According to American sources, Yerevan is considering the possible resettlement of refugees from Karabakh to Syunik Province in southern Armenia. There are, in our opinion, at least two reasons for this.
The first is related to the desire of the current Armenian leadership to send as quickly as possible and preferably far away from the capital and the capital region refugees who have no reason at all to feel any sympathy for Nikol Pashinyan and his regime.
In this regard, it should be noted that official Yerevan not without reason believes that refugees, if they remain in the capital and its environs, will certainly support the opposition. And here we should not forget that at present the most prominent opposition Armenian politicians who can aspire to the highest office in the country are the natives of Karabakh, fellow countrymen of the refugees. In particular, former Armenian President Robert Kocharyan.
The second reason is to increase the population of the region in case of possible aggravation of the situation in this area, which separates the Nakhchivan autonomy from the rest of Azerbaijan and across which the notorious Zangezur corridor may take place.
So far, no more than 130 thousand people live on the territory of this 4,500 square kilometer area, which is considered depressed, and their attitude to the construction of the Azerbaijani infrastructure project can generally be qualified as indifferent. But the resettlement of at least a couple or three tens of thousands of more than a hundred thousand refugees from Artsakh, who are extremely anti-Azerbaijani, can radically change the mood in Syunik. And thus significantly complicate the construction of the Zangezur corridor.
At least, this is how Baku views the possible consequences of the resettlement of refugees in this region. Moreover, this is interpreted as another ploy by Yerevan to avoid the opening of the transportation route through Armenian territory, which was officially promised by Pashinyan after the end of the Second Karabakh War in November 2020. In this regard, the Azerbaijani president even suggested that his country might have no choice but to «forcibly», i.e. by military force, open the Zangezur corridor and connect the Nakhchivan autonomy with the main territory of the republic.

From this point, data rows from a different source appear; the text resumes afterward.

/-- POLYNOMIAL GROWTH LEFT OF THE STRIP, from exact identities only (functional equation at
`s = 2 − iτ`, `|Γ(1−iτ)|² = πτ/sinh(πτ)`, `cos(π − x) = −cos x`, `cosh²(x/2) ≥ sinh(x)/2`,
`|ζ(2 − iτ)| > 1/3`): `|ζ(−1 + iτ)|² ≥ τ³/(72π³)`, so `|ζ(−1 + iτ)| ≥ 2` for `τ ≥ 30`.
[folklore] -/
theorem two_le_norm_zeta_neg_one_add {τ : ℝ} (hτ : 30 ≤ τ) :
    2 ≤ ‖riemannZeta (-1 + τ * I)‖ := by
  have hτpos : 0 < τ := by linarith
  set s : ℂ := 2 - τ * I with hsdef
  have hsre : s.re = 2 := by simp [hsdef]
  have hs1 : s ≠ 1 := by
    intro h; have := congrArg Complex.re h; rw [hsre, one_re] at this; norm_num at this
  have hsn : ∀ n : ℕ, s ≠ -n := by
    intro n h
    have := congrArg Complex.re h
    rw [hsre, neg_re, natCast_re] at this
    linarith [n.cast_nonneg (α := ℝ)]
  have hFE := riemannZeta_one_sub hsn hs1
  have h1s : (1 : ℂ) - s = -1 + τ * I := by rw [hsdef]; ring
  rw [h1s] at hFE
  -- the four factors
  -- (1) `|(2π)^{-s}| = (2π)^{-2}`
  have hN : ‖(2 * ↑Real.pi : ℂ) ^ (-s)‖ = 1 / (2 * Real.pi) ^ 2 := by
    rw [show (2 * ↑Real.pi : ℂ) = ((2 * Real.pi : ℝ) : ℂ) by push_cast; ring,
      Complex.norm_cpow_eq_rpow_re_of_pos (by positivity) (-s), neg_re, hsre,
      Real.rpow_neg (by positivity), Real.rpow_two, one_div]
  -- (2) `|Γ(s)| ≥ τ |Γ(1 - iτ)|`
  set A : ℝ := ‖Gamma (1 - τ * I)‖ with hA
  have hA0 : 0 ≤ A := norm_nonneg _
  have hGamma : τ * A ≤ ‖Gamma s‖ := by
    have h10 : (1 : ℂ) - τ * I ≠ 0 := by
      intro h; have := congrArg Complex.re h; simp at this
    have : Gamma s = (1 - τ * I) * Gamma (1 - τ * I) := by
      rw [show s = (1 - τ * I) + 1 by rw [hsdef]; ring, Complex.Gamma_add_one _ h10]
    rw [this, norm_mul]
    apply mul_le_mul_of_nonneg_right _ hA0
    have := abs_im_le_norm (1 - τ * I)
    simp at this
    rwa [abs_of_pos hτpos] at this
  -- (3) `|cos(πs/2)| = cosh(πτ/2)`
  set C : ℝ := Real.cosh (Real.pi * τ / 2) with hC
  have hC0 : 0 < C := Real.cosh_pos _
  have hcos : ‖Complex.cos (↑Real.pi * s / 2)‖ = C := by
    have : ↑Real.pi * s / 2 = ↑Real.pi - ((Real.pi * τ / 2 : ℝ) : ℂ) * I := by
      rw [hsdef]; push_cast; ring
    rw [this, Complex.cos_pi_sub, norm_neg, Complex.cos_mul_I, ← Complex.ofReal_cosh, norm_real,
      Real.norm_of_nonneg hC0.le]
  -- (4) `|ζ(s)| ≥ 1/3`
  have hZ := third_le_norm_zeta hsre
  -- assemble the lower bound `B ≥ τ A C / (6 π²)`
  set B : ℝ := ‖riemannZeta (-1 + τ * I)‖ with hB
  have hBeq : B = 2 * (1 / (2 * Real.pi) ^ 2) * ‖Gamma s‖ * C * ‖riemannZeta s‖ := by
    rw [hB, hFE, norm_mul, norm_mul, norm_mul, norm_mul, hN, hcos]
    norm_num
  have hlow : τ * (A * C) / (6 * Real.pi ^ 2) ≤ B := by
    rw [hBeq]
    have hπ : 0 < Real.pi := Real.pi_pos
    calc τ * (A * C) / (6 * Real.pi ^ 2)
        = 2 * (1 / (2 * Real.pi) ^ 2) * (τ * A) * C * (1 / 3) := by field_simp; ring
      _ ≤ 2 * (1 / (2 * Real.pi) ^ 2) * ‖Gamma s‖ * C * ‖riemannZeta s‖ := by
          gcongr
  -- the analytic inequality `(A C)² ≥ πτ/2`
  have hAC : Real.pi * τ / 2 ≤ (A * C) ^ 2 := by
    have hkey := norm_Gamma_one_sub_mul_I_sq hτpos
    rw [← hA] at hkey
    have hhalf : C ^ 2 = (Real.cosh (Real.pi * τ) + 1) / 2 := by
      have h1 := Real.cosh_two_mul (Real.pi * τ / 2)
      have h2 := Real.cosh_sq (Real.pi * τ / 2)
      rw [show 2 * (Real.pi * τ / 2) = Real.pi * τ by ring] at h1
      rw [hC]; nlinarith [h1, h2]
    have hsc : Real.sinh (Real.pi * τ) ≤ Real.cosh (Real.pi * τ) := (Real.sinh_lt_cosh _).le
    have hA2 : 0 ≤ A ^ 2 := sq_nonneg _
    calc Real.pi * τ / 2 = A ^ 2 * Real.sinh (Real.pi * τ) / 2 := by rw [hkey]
      _ ≤ A ^ 2 * ((Real.cosh (Real.pi * τ) + 1) / 2) := by nlinarith
      _ = (A * C) ^ 2 := by rw [mul_pow, hhalf]
  -- numerics: `B² ≥ τ³/(72π³) ≥ 27000/(72·64) > 4`
  have hπ3 : Real.pi ^ 3 ≤ 64 := by
    have := Real.pi_le_four
    nlinarith [Real.pi_pos]
  have hτ3 : (27000 : ℝ) ≤ τ ^ 3 := by
    have := pow_le_pow_left₀ (by norm_num) hτ 3
    norm_num at this
    linarith
  have hL0 : 0 ≤ τ * (A * C) / (6 * Real.pi ^ 2) := by positivity
  have hB2 : 4 ≤ B ^ 2 := by
    have h1 : (τ * (A * C) / (6 * Real.pi ^ 2)) ^ 2 ≤ B ^ 2 := pow_le_pow_left₀ hL0 hlow 2
    have h2 : τ ^ 2 * (Real.pi * τ / 2) / (36 * Real.pi ^ 4) ≤
        (τ * (A * C) / (6 * Real.pi ^ 2)) ^ 2 := by
      rw [div_pow, mul_pow, show (6 * Real.pi ^ 2) ^ 2 = 36 * Real.pi ^ 4 by ring]
      gcongr
    have h3 : (4 : ℝ) ≤ τ ^ 2 * (Real.pi * τ / 2) / (36 * Real.pi ^ 4) := by
      rw [le_div_iff₀ (by positivity)]
      have hπ : 0 < Real.pi := Real.pi_pos
      -- 4·36π⁴ ≤ τ³ π / 2  ⟸  288 π³ ≤ τ³
      have : 288 * Real.pi ^ 3 ≤ τ ^ 3 := by linarith
      nlinarith [this, hπ]
    linarith
  by_contra hlt
  push Not at hlt
  have hB0 : 0 ≤ B := norm_nonneg _
  nlinarith [hB2, hlt, hB0]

It should be noted that this remark by the Azerbaijani leader is not an empty threat, not just words, as it is sometimes the case with his Armenian colleague. Let us recall that back in 2021 Azerbaijani troops invaded Armenia’s Syunik Province and seized, according to Yerevan, 5% of its territory. However, local residents insist that the territory that went under Baku’s control is significantly larger. Although, as Azerbaijani observers note, the number of Armenian troops in the region’s border areas has been noticeably increased, and the probability of their defeat in the event of a military clash with Aliyev’s troops is extremely high.
And it is not only about the number of Azerbaijani contingent that Baku can attract for this operation and the quality of its weapons. During the last two wars in Karabakh, the Armenian military stayed in barracks (Karabakh militia and volunteers fought), while the Azerbaijani military has real combat experience.
Nevertheless, there is a real way out of this potentially dangerous situation, which threatens a new armed conflict between Yerevan and Baku — the Aras Corridor, whose name is related to the Aras River that separates Iran and Azerbaijan.
This alternative to the Zangezur corridor would bypass Armenia via Iran. The infrastructure project is reportedly planned to include the construction of an expressway, a railroad, and associated communication lines. The key object of this project will be a road bridge over the Aras, preparatory work for the construction of which de facto already began on October 6 last year, without waiting for the conclusion of official Iranian-Azerbaijani agreements.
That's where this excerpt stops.